### [Items from a data source]
------------
/-- the same from chain-pendency THROUGH the cutoff (part 2's clause) [folklore] -/
theorem lt_reach_of_pendingAtC_W {P : PGen (Pt d × Finset (Pt d))} {Z : Finset (Pt d)} (hP : RealisesCW L s R P Z)
    {K : ℕ} (hK : PendingAtC L s R P.lastStep Z K) : K < P.toGen.reach (dictW R n₁) :=
  lt_reach_of_pendingBeforeC_W hL hdrop hR hn₁ hP (pendingBeforeC_of_pendingAtC hK)

/-- a renewal happens strictly inside the booked life of the renewed line, memory-agnostic form [folklore] -/
theorem renew_lt_reach_CW {G : PGen (Pt d × Finset (Pt d))} {h : ℕ} {Z : Finset (Pt d)}
    (hP : RealisesCW L s R (.renew G h) Z) : h < G.toGen.reach (dictW R n₁) := by
  obtain ⟨ZG, hG, ht, -, -, hfirst, -⟩ := hP
  obtain ⟨k, -, hs, hlt⟩ := exists_stopC_lt_reach_W hL hdrop hR hn₁ G ZG hG
  have : h - G.lastStep ≤ k := by
    by_contra hlt'; exact hfirst k (by omega) hs
  omega

/-- **`JoinInLife`, MEMORY-AGNOSTIC CHAIN-CLOCK FORM.** [folklore] -/
theorem joinInLife_of_realisesCW :
    ∀ (P : PGen (Pt d × Finset (Pt d))) (Z : Finset (Pt d)), RealisesCW L s R P Z → P.JoinInLife (dictW R n₁)
  | .birth _ _ _, _, _ => trivial
  | .renew G h, Z, hP => by
      obtain ⟨ZG, hG, -, -, -, -, -⟩ := hP
      exact joinInLife_of_realisesCW G ZG hG
  | .join X Y sj, Z, hP => by
      obtain ⟨ZX, ZY, hX, hY, -, -, hpX, hpY, -, -⟩ := hP
      exact ⟨joinInLife_of_realisesCW X ZX hX, joinInLife_of_realisesCW Y ZY hY,
        lt_reach_of_pendingBeforeC_W hL hdrop hR hn₁ hX hpX, lt_reach_of_pendingBeforeC_W hL hdrop hR hn₁ hY hpY⟩

end Main

/-- **`Adm`, MEMORY-AGNOSTIC CHAIN-CLOCK FORM.** [folklore] -/
theorem adm_of_realisesCW {L : ℕ} {s R : ℕ → ℕ} :
    ∀ (P : PGen (Pt d × Finset (Pt d))) (Z : Finset (Pt d)), RealisesCW L s R P Z →
      ∀ {K : ℕ}, P.lastStep ≤ K → P.Adm K
  | .birth _ _ _, _, _, _, hK => hK
  | .renew G h, Z, hP, K, hK => by
      obtain ⟨ZG, hG, ht, -, -, -, -⟩ := hP
      simp only [PGen.lastStep] at hK
      exact ⟨adm_of_realisesCW G ZG hG (by omega), by omega, hK⟩
  | .join X Y sj, Z, hP, K, hK => by
      obtain ⟨ZX, ZY, hX, hY, htX, htY, -, -, -, -⟩ := hP
      exact ⟨adm_of_realisesCW X ZX hX (htX.trans hK), adm_of_realisesCW Y ZY hY (htY.trans hK), htX, htY, hK⟩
------------
### [Exercise requirements]
The expected response consists solely of the lines from the one with "exact ⟨adm_of_realisesCW G" through the end of the records, repeated exactly.

### [Result of the task]
      exact ⟨adm_of_realisesCW G ZG hG (by omega), by omega, hK⟩
  | .join X Y sj, Z, hP, K, hK => by
      obtain ⟨ZX, ZY, hX, hY, htX, htY, -, -, -, -⟩ := hP
      exact ⟨adm_of_realisesCW X ZX hX (htX.trans hK), adm_of_realisesCW Y ZY hY (htY.trans hK), htX, htY, hK⟩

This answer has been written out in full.